The NHLBI guidelines led to near-universal early hydroxyurea in real-word practice; however, the effect of the recommendation on cerebral vascular disease — including silent cerebral infarcts — had not been established.
Dain and colleagues conducted a single-center retrospective study to assess whether the guidelines led to guideline-directed care resulted in greater hydroxyurea use.

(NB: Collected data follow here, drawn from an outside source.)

/-- The `ℤ₃`-coordinates of the entries of `ρ_O(g)` are continuous in `g` (they are entries of the
`ℤ₃`-matrix of `g` in the basis `{b_j, ω b_j}`, and `Γ_K` acts continuously on `T₃ J(C_f)` with its
`ℤ₃`-module topology). [cite: SerreAbelianLadic1968, Ch. I §1.1] -/
theorem continuous_repr_picardMatrixRepO (i j : Fin 3) (k : Fin 2) :
    Continuous fun g : absoluteGaloisGroup K =>
      PadicEisenstein.basisFinTwo.repr
        (((picardMatrixRepO b g : GL (Fin 3) PadicEisenstein) : Matrix (Fin 3) (Fin 3) PadicEisenstein) i j) k := by
  haveI := TateModule.free_of_card_torsionBy_rank hcard
  haveI := TateModule.finite_of_card_torsionBy_rank hcard
  haveI : IsModuleTopology ℤ_[3] (TateModule (GeomPic K 3 (f.map (algebraMap ℤ K))) 3) :=
    TateModule.isModuleTopology
  set B : Module.Basis (Fin 6) ℤ_[3] (TateModule (GeomPic K 3 (f.map (algebraMap ℤ K))) 3) :=
    (PadicEisenstein.basisFinTwo.smulTower b).reindex finProdFinEquiv with hB
  have hc := (picardTateGaloisRep K f hf4.out hfs.out).continuous_toMatrix B
  have heq : (fun g : absoluteGaloisGroup K => PadicEisenstein.basisFinTwo.repr
      (((picardMatrixRepO b g : GL (Fin 3) PadicEisenstein) : Matrix (Fin 3) (Fin 3) PadicEisenstein) i j) k) =
      fun g => LinearMap.toMatrix B B (picardTateGaloisRep K f hf4.out hfs.out g)
        (finProdFinEquiv (k, i)) (finProdFinEquiv ((0 : Fin 2), j)) := by
    funext g
    rw [LinearMap.toMatrix_apply, hB, Module.Basis.reindex_apply, Module.Basis.repr_reindex_apply, Equiv.symm_apply_apply,
      Equiv.symm_apply_apply, Module.Basis.smulTower_apply, PadicEisenstein.basisFinTwo_zero, one_smul,
      Module.Basis.smulTower_repr, picardMatrixRepO_apply]
    rfl
  rw [heq]
  exact hc.matrix_elem _ _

Researchers also examined the impact on development of cerebrovascular disease.
Methods
Dain and colleagues used an institutional registry to identify patients with sickle cell disease-SS and sickle cell disease-S-beta0 who began hematology care at CHOP between 2009 and 2023.

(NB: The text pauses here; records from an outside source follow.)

import Summits.HubbardSuperconductivity.HubbardSuperconductivity.Theorems.AnisotropyChordTransferFibre3FinX5Eval

/-!
# Route `AnisotropyChord` / H0 rotor rung: FIN per-`L` GM₃ (X5), `L = 28` — row-C cell facts (X5, point wedges), part `p62`

Kernel facts `xcCellAnyA0 28 (49/50) 100 la lb bn tb = true` (row C of cert cells 143, 144 of `L = 28` with `b = bn/100` and the `T⁺·D` brackets `tb` exported by the row-`N₁` facts `xn28_*`): the two Green point wedges `gWedgePt` are recomputed in the kernel, the profile / gradient tables are built from them by monotonicity (`…FinX5Eval`), and g5's row-C check is decided; assembled in `…FinX5GM3TwentyEight`.
Prover seat `hubbard-h0-rotor-p3` g8; helper for piece A = stmt-HubbardSuperconductivity-23918 of rung 19089 (`--supports`, helper class).
WHAT THIS IS NOT: nothing here proves superconductivity in the Hubbard model (rotor TARGET as worded stays FALSE, g15 verdict); kernel facts for the FIN certificate of ONE conditional reduction.  Tree imports only; zero data; standard axioms.
-/

set_option linter.dupNamespace false
set_option autoImplicit false

namespace Summit.HubbardSuperconductivity.HubbardSuperconductivity.Theorems.AnisotropyChord.Transfer.Fibre3

namespace FinXD

open FinXB FinCell Hole2

set_option maxHeartbeats 4000000 in
/-- row C of cell 143 of `L = 28` (`b = 156/100`). [folklore] -/
theorem xc28_143 : xcCellAnyA0 28 (49/50 : ℚ) 100 2326986628991805 2385161294716601 156 ((7059682159003706 : ℤ), (7278669509706292 : ℤ)) = true := by decide +kernel

set_option maxHeartbeats 4000000 in
/-- row C of cell 144 of `L = 28` (`b = 161/100`). [folklore] -/
theorem xc28_144 : xcCellAnyA0 28 (49/50 : ℚ) 100 2385161294716601 2444790327084517 161 ((7239335964005840 : ℤ), (7466376581085256 : ℤ)) = true := by decide +kernel

end FinXD

end Summit.HubbardSuperconductivity.HubbardSuperconductivity.Theorems.AnisotropyChord.Transfer.Fibre3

Exclusion criteria included known cerebrovascular disease before treatment initiation, prematurity less than 28 weeks of gestational age, non-sickle cell disease neurologic disease or hydroxyurea use prior to cohort entry.

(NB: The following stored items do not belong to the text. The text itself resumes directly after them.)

import Summits.ResolutionOfSingularities.ResolutionOfSingularities.Theorems.FrobeniusLadderFInjectiveMacaulayficationDominatingLocFixRegular
import Mathlib.RingTheory.Ideal.Height
import Mathlib.RingTheory.Localization.Ideal
import Mathlib.RingTheory.Localization.LocalizationLocalization
import Mathlib.RingTheory.Localization.AtPrime.Basic
import Mathlib.AlgebraicGeometry.Noetherian
import Mathlib.AlgebraicGeometry.Properties
import Literature.AlgebraicGeometry.Resolution.QuasiExcellentLocalization
import Literature.AlgebraicGeometry.Resolution.GeneralLU
import Literature.AlgebraicGeometry.Resolution.GeneralLUProofs
import Literature.AlgebraicGeometry.Resolution.QuasiExcellentSchemes
import Literature.AlgebraicGeometry.Resolution.ExcellentRingsFieldProofs
import HarnessLib

/-!
# The SEMI-LOCAL scheme of a Noetherian domain at finitely many primes: domain, Noetherian, prime dictionary, dimension,
# quasi-excellence, and the product-compatible regular blow-up (b1) over it
# (crux `FInjectiveMacaulayfication` stmt-ResolutionOfSingularities-15315, chain w45a; res-L1-w45a-plan-1 RULING R16.56 — brick for
# res-L1-w45a-stub-1's `clusterGrowth_multi` (R16.54 (2), res-L1-w45a-tri-2 22:34:36Z); seat res-L1-w45a-stub-3 g7)

[OURS · L1 W4.5a] Support file (`--supports stmt-ResolutionOfSingularities-15315 --as helper`); NOT a statement of any manuscript; def-free
(the semi-local submonoid is written out as `⨅ p ∈ P, p.asIdeal.primeCompl`); AI-written (AI review is weaker than expert review).

SETTING. `R` a commutative ring, `P : Finset (PrimeSpectrum R)` a finite set of primes, `M := ⨅ p ∈ P, p.asIdeal.primeCompl` (the elements
outside every `p ∈ P`) and `S` any localisation of `R` at `M` (`[IsLocalization M S]`) — the SEMI-LOCAL RING of `R` at `P`.
* §1 `mem_iInf_primeCompl`, `disjoint_iInf_primeCompl_iff(_exists_le)` — an ideal misses `M` iff it lies in `⋃ P` iff (PRIME AVOIDANCE) it lies
  in some `p ∈ P`;
* §2 `isDomain` (Noetherian: Mathlib `IsLocalization.isNoetherianRing`); the prime dictionary: every prime of `S` contracts into some `p ∈ P` (`exists_under_le`), each `p ∈ P`
  extends to a prime `pS` contracting to `p` (`isPrime_map`, `comap_map`);
* §3 DIMENSION: `height_le_iSup` / `ringKrullDim_eq_iSup_height : ringKrullDim S = ⨆ p ∈ P, p.asIdeal.height`, with the corollaries
  `ringKrullDim_le_of_forall` / `le_ringKrullDim_of_mem` / `ringKrullDim_eq_of_forall_eq` in terms of the local rings `R_p`
  (`IsLocalization.AtPrime.ringKrullDim_eq_height`);
* §4 `isQuasiExcellentRing` (tree: localisations of quasi-excellent rings are quasi-excellent, unconditional);
* §5 SCHEME WORDS for `Spec S`: integral, Noetherian, (affine hence separated), quasi-excellent, `topologicalKrullDim = 3` when every `p ∈ P`
  has `dim R_p = 3` — exactly the binders of (b1) `DominatingLocFixRegular.exists_isBlowup_mul_isRegular_of_dim_three`, whence the one-stop
  corollary **`exists_isBlowup_mul_isRegular_semiLocal (hG h081R hP)`**: for every ideal sheaf `J ≠ ⊥` on the semi-local scheme there is
  `𝔟 ≠ ⊥` with `Bl_{J·𝔟}` REGULAR (modulo CP 2019 Thm 1.1, Raynaud–Gruson, CP 2019 Prop 4.4 BY NAME);
* §6 PER-POINT: any local ring `T` of `R` at `p ∈ P` is a localisation of `S` (`isLocalization_map_primeCompl`), and the localisation of `S`
  at `pS` is a localisation of `R` at `p` (`isLocalizationAtPrime_of_map`).
[folklore: Atiyah–Macdonald Prop. 1.11, 3.11; Matsumura 1987 §4–§5] [cite: Matsumura1987, Thm. 4.1, Ex. 1.6]
[cite: CossartPiltant2019, Thm. 1.1 (i)(ii); Prop. 4.4] [cite: StacksProject, Tag 00DS; Tag 07QU]
-/

-- single-problem summit: the doubled namespace component is forced
set_option linter.dupNamespace false

noncomputable section

universe u

namespace Summit.ResolutionOfSingularities.ResolutionOfSingularities.Theorems.FInjectiveMacaulayfication.SemiLocalScheme

open CategoryTheory AlgebraicGeometry Literature.AlgebraicGeometry.Resolution
open Summit.ResolutionOfSingularities.ResolutionOfSingularities.Theorems.FInjectiveMacaulayfication

variable {R : Type u} [CommRing R] (P : Finset (PrimeSpectrum R))

/-! ## §1 The semi-local submonoid and prime avoidance -/

/-- Membership in the semi-local submonoid: outside every prime of `P`. [folklore] -/
theorem mem_iInf_primeCompl {r : R} : r ∈ (⨅ p ∈ P, p.asIdeal.primeCompl : Submonoid R) ↔ ∀ p ∈ P, r ∉ p.asIdeal := by
  simp only [Submonoid.mem_iInf, Ideal.mem_primeCompl_iff]

/-- An ideal misses the semi-local submonoid iff it lies in the union of the primes of `P`. [folklore] -/
theorem disjoint_iInf_primeCompl_iff (I : Ideal R) :
    Disjoint ((⨅ p ∈ P, p.asIdeal.primeCompl : Submonoid R) : Set R) (I : Set R) ↔
      (I : Set R) ⊆ ⋃ p ∈ (P : Set (PrimeSpectrum R)), (p.asIdeal : Set R) := by
  rw [Set.disjoint_left]
  constructor
  · intro h r hr
    by_contra hcon
    refine h ?_ hr
    rw [SetLike.mem_coe, mem_iInf_primeCompl]
    intro p hp hrp
    exact hcon (Set.mem_biUnion (Finset.mem_coe.mpr hp) hrp)
  · intro h r hrM hrI
    obtain ⟨p, hp, hrp⟩ := Set.mem_iUnion₂.mp (h hrI)
    exact ((mem_iInf_primeCompl P).mp hrM) p (Finset.mem_coe.mp hp) hrp

/-- **Prime avoidance form**: an ideal misses the semi-local submonoid iff it is contained in one of the primes of `P`.
[cite: Matsumura1987, Ex. 1.6] [cite: StacksProject, Tag 00DS] -/
theorem disjoint_iInf_primeCompl_iff_exists_le (I : Ideal R) :
    Disjoint ((⨅ p ∈ P, p.asIdeal.primeCompl : Submonoid R) : Set R) (I : Set R) ↔ ∃ p ∈ P, I ≤ p.asIdeal := by
  rw [disjoint_iInf_primeCompl_iff]
  rcases P.eq_empty_or_nonempty with hP | ⟨a, _⟩
  · subst hP
    simp only [Finset.coe_empty, Set.mem_empty_iff_false, Set.iUnion_of_empty, Set.iUnion_empty, Set.subset_empty_iff,
      Finset.notMem_empty, false_and, exists_false, iff_false]
    exact fun h => (Set.eq_empty_iff_forall_notMem.mp h) 0 (Submodule.zero_mem I)
  · exact Ideal.subset_union_prime a a (fun p _ _ _ => p.isPrime)

/-- The primes of `P` themselves miss the semi-local submonoid. [folklore] -/
theorem disjoint_of_mem {p : PrimeSpectrum R} (hp : p ∈ P) :
    Disjoint ((⨅ p ∈ P, p.asIdeal.primeCompl : Submonoid R) : Set R) (p.asIdeal : Set R) :=
  (disjoint_iInf_primeCompl_iff_exists_le P p.asIdeal).mpr ⟨p, hp, le_rfl⟩

/-- The semi-local submonoid of a NONEMPTY prime set in a domain consists of non-zero-divisors. [folklore] -/
theorem iInf_primeCompl_le_nonZeroDivisors [IsDomain R] (hP : P.Nonempty) :
    (⨅ p ∈ P, p.asIdeal.primeCompl : Submonoid R) ≤ nonZeroDivisors R := by
  intro r hr
  obtain ⟨p, hp⟩ := hP
  refine mem_nonZeroDivisors_of_ne_zero fun h0 => ?_
  exact ((mem_iInf_primeCompl P).mp hr) p hp (h0 ▸ Submodule.zero_mem _)

/-! ## §2 The semi-local ring: domain, Noetherian, prime dictionary -/

variable (S : Type u) [CommRing S] [Algebra R S] [IsLocalization (⨅ p ∈ P, p.asIdeal.primeCompl : Submonoid R) S]

include P

/-- The semi-local ring of a domain at a nonempty prime set is a domain. [folklore] -/
theorem isDomain [IsDomain R] (hP : P.Nonempty) : IsDomain S :=
  IsLocalization.isDomain_of_le_nonZeroDivisors (M := (⨅ p ∈ P, p.asIdeal.primeCompl : Submonoid R)) S
    (iInf_primeCompl_le_nonZeroDivisors P hP)

/-- **Prime dictionary, I**: every prime of the semi-local ring contracts into one of the primes of `P`. [cite: Matsumura1987, Thm. 4.1] -/
theorem exists_under_le (Q : Ideal S) [Q.IsPrime] : ∃ p ∈ P, Q.under R ≤ p.asIdeal :=
  (disjoint_iInf_primeCompl_iff_exists_le P (Q.under R)).mp
    ((IsLocalization.isPrime_iff_isPrime_disjoint (⨅ p ∈ P, p.asIdeal.primeCompl : Submonoid R) S Q).mp ‹_›).2

/-- **Prime dictionary, II**: each `p ∈ P` extends to a prime `pS` of the semi-local ring. [cite: Matsumura1987, Thm. 4.1] -/
theorem isPrime_map {p : PrimeSpectrum R} (hp : p ∈ P) : (p.asIdeal.map (algebraMap R S)).IsPrime :=
  IsLocalization.isPrime_of_isPrime_disjoint (⨅ p ∈ P, p.asIdeal.primeCompl : Submonoid R) S p.asIdeal p.isPrime (disjoint_of_mem P hp)

/-- **Prime dictionary, III**: `pS` contracts back to `p`. [cite: Matsumura1987, Thm. 4.1] -/
theorem comap_map {p : PrimeSpectrum R} (hp : p ∈ P) : (p.asIdeal.map (algebraMap R S)).comap (algebraMap R S) = p.asIdeal :=
  IsLocalization.under_map_of_isPrime_disjoint (⨅ p ∈ P, p.asIdeal.primeCompl : Submonoid R) S p.isPrime (disjoint_of_mem P hp)

/-- `pS ≠ ⊤` for `p ∈ P`. [folklore] -/
theorem map_ne_top {p : PrimeSpectrum R} (hp : p ∈ P) : p.asIdeal.map (algebraMap R S) ≠ ⊤ :=
  (isPrime_map P S hp).ne_top

/-! ## §3 Dimension: `dim S = max_{p ∈ P} ht p = max_{p ∈ P} dim R_p` -/

/-- Every prime of the semi-local ring has height at most `max_{p ∈ P} ht p`. [cite: Matsumura1987, Thm. 4.1, §5] -/
theorem height_le_iSup (Q : Ideal S) [Q.IsPrime] : Q.height ≤ ⨆ p ∈ P, p.asIdeal.height := by
  obtain ⟨p, hp, hle⟩ := exists_under_le P S Q
  rw [← IsLocalization.height_under (⨅ p ∈ P, p.asIdeal.primeCompl : Submonoid R) Q]
  exact le_trans (Ideal.height_mono hle) (le_iSup₂ (f := fun p _ => p.asIdeal.height) p hp)

/-- For `p ∈ P`, `ht (pS) = ht p`. [cite: Matsumura1987, §5] -/
theorem height_map {p : PrimeSpectrum R} (hp : p ∈ P) : (p.asIdeal.map (algebraMap R S)).height = p.asIdeal.height :=
  IsLocalization.height_map_of_disjoint (⨅ p ∈ P, p.asIdeal.primeCompl : Submonoid R) p.asIdeal (disjoint_of_mem P hp)

/-- **The dimension of the semi-local ring is the maximum of the heights of the primes of `P`.** [cite: Matsumura1987, §5] -/
theorem ringKrullDim_eq_iSup_height (hP : P.Nonempty) : ringKrullDim S = ↑(⨆ p ∈ P, p.asIdeal.height) := by
  apply le_antisymm
  · exact (ringKrullDim_le_iff_height_le _).mpr fun Q hQ => WithBot.coe_le_coe.mpr (height_le_iSup P S Q)
  · obtain ⟨p₀, hp₀⟩ := hP
    haveI := isPrime_map P S hp₀
    haveI : Nontrivial S := ⟨⟨0, 1, fun h => (map_ne_top P S hp₀) (Ideal.eq_top_of_isUnit_mem _ (Submodule.zero_mem _)
      (h ▸ isUnit_one))⟩⟩
    rw [← Ideal.sup_isPrime_height_eq_ringKrullDim]
    refine WithBot.coe_le_coe.mpr (iSup₂_le fun p hp => ?_)
    haveI := isPrime_map P S hp
    rw [← height_map P S hp]
    exact le_iSup₂ (f := fun (I : Ideal S) (_ : I.IsPrime) => I.height) (p.asIdeal.map (algebraMap R S)) (isPrime_map P S hp)

/-- The dimension of the semi-local ring is bounded by a common bound on the local dimensions `dim R_p`, `p ∈ P`.
[cite: Matsumura1987, §5] -/
theorem ringKrullDim_le_of_forall (n : ℕ) (h : ∀ p ∈ P, ringKrullDim (Localization.AtPrime p.asIdeal) ≤ n) : ringKrullDim S ≤ n := by
  refine (ringKrullDim_le_iff_height_le _).mpr fun Q hQ => ?_
  obtain ⟨p, hp, hle⟩ := exists_under_le P S Q
  rw [← IsLocalization.height_under (⨅ p ∈ P, p.asIdeal.primeCompl : Submonoid R) Q]
  have h1 : ((Q.under R).height : WithBot ℕ∞) ≤ p.asIdeal.height := WithBot.coe_le_coe.mpr (Ideal.height_mono hle)
  rw [← IsLocalization.AtPrime.ringKrullDim_eq_height p.asIdeal (Localization.AtPrime p.asIdeal)] at h1
  exact h1.trans (h p hp)

/-- Each local dimension `dim R_p`, `p ∈ P`, is at most the dimension of the semi-local ring. [cite: Matsumura1987, §5] -/
theorem le_ringKrullDim_of_mem {p : PrimeSpectrum R} (hp : p ∈ P) : ringKrullDim (Localization.AtPrime p.asIdeal) ≤ ringKrullDim S := by
  rw [IsLocalization.AtPrime.ringKrullDim_eq_height p.asIdeal (Localization.AtPrime p.asIdeal), ← height_map P S hp]
  haveI := isPrime_map P S hp
  exact Ideal.height_le_ringKrullDim_of_isPrime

Investigators followed patients from their first hematology visit until censoring — defined as bone marrow transplant, transition of care or loss to follow-up — or the outcome of interest.
Outcomes included hydroxyurea use and incident cerebrovascular disease, a composite outcome of first documentation of abnormal TCD, brain MRI with silent infarct or overt ischemic stroke.
Researchers also performed a survival analysis with time-varying exposure.
The analysis included 446 patients (median age at baseline, 2.4 months; 51% male), nearly all (96%) of whom had sickle cell disease-SS.
Median follow-up duration was 5 years (interquartile range, 2.3-8.7).
Results
The percentage of patients prescribed hydroxyurea increased from 29% in the pre-guideline period to 72% in the post-guideline period (HR = 3.4; 95% CI, 2.5-4.63). Median age at first hydroxyurea declined from 4 years (interquartile range, 2.5-7.7) in the pre-guideline period to 2.9 years (interquartile range, 1.1-5.8) in the post-guideline period (P = .002)
During 2,395 person-years of follow-up, researchers reported a 14.8% cumulative incidence of incident cerebrovascular disease events. The 66 events included 53 silent cerebral infarcts, 10 abnormal TCD and three overt ischemic strokes.
Analyses showed improved cerebrovascular disease-free survival in the post-guideline period compared with the pre-guideline period (HR = 0.58; 95% CI, 0.32-1.05). However, the difference did not reach statistical significance. The small study sample and an overrepresentation of patients from the post-guideline period may have contributed to this, according to researchers.
Next steps and implications
Analyses will continue with an expanded cohort, with Dain hoping to include data from 1,000 patients.
“This is still a very large effect size with a hazard ratio of 0.58, so I’m excited for what’s to come,” Dain said. “Hopefully as we analyze additional data with an expanded cohort, we will be able to show a statistically significant difference.”
That could change how clinicians counsel people with sickle cell disease — including families of younger patients — at a time when hydroxyurea uptake and adherence are lower than desired.
“Many infants may have high hemoglobin-S when they are younger than 1 year of age,” Dain told Healio. “They may not have manifestations of sickle cell disease, so parents may want to wait to start hydroxyurea until they see their child developing sickle cell disease symptoms. If we are able to show starting hydroxyurea earlier will prevent problems in the brain that are potentially irreversible, that might help us in our conversations about why to start them on a daily medication even when they are doing well.”
Even with FDA approval of two gene therapies for sickle cell disease, hydroxyurea will continue to have a role in treatment, Dain said.
“it is very exciting to see so many advances that hopefully will improve the duration and quality of life for these patients,” Dain told Healio. “We have more curative therapies for sickle cell disease, but we certainly will not eradicate it in the next few years. We know [the newly approved gene therapies] will not be able to reach many patients, so it’s very important to keep studying other treatments. Even when we’re hearing about a potential cure, research like ours is still very relevant.”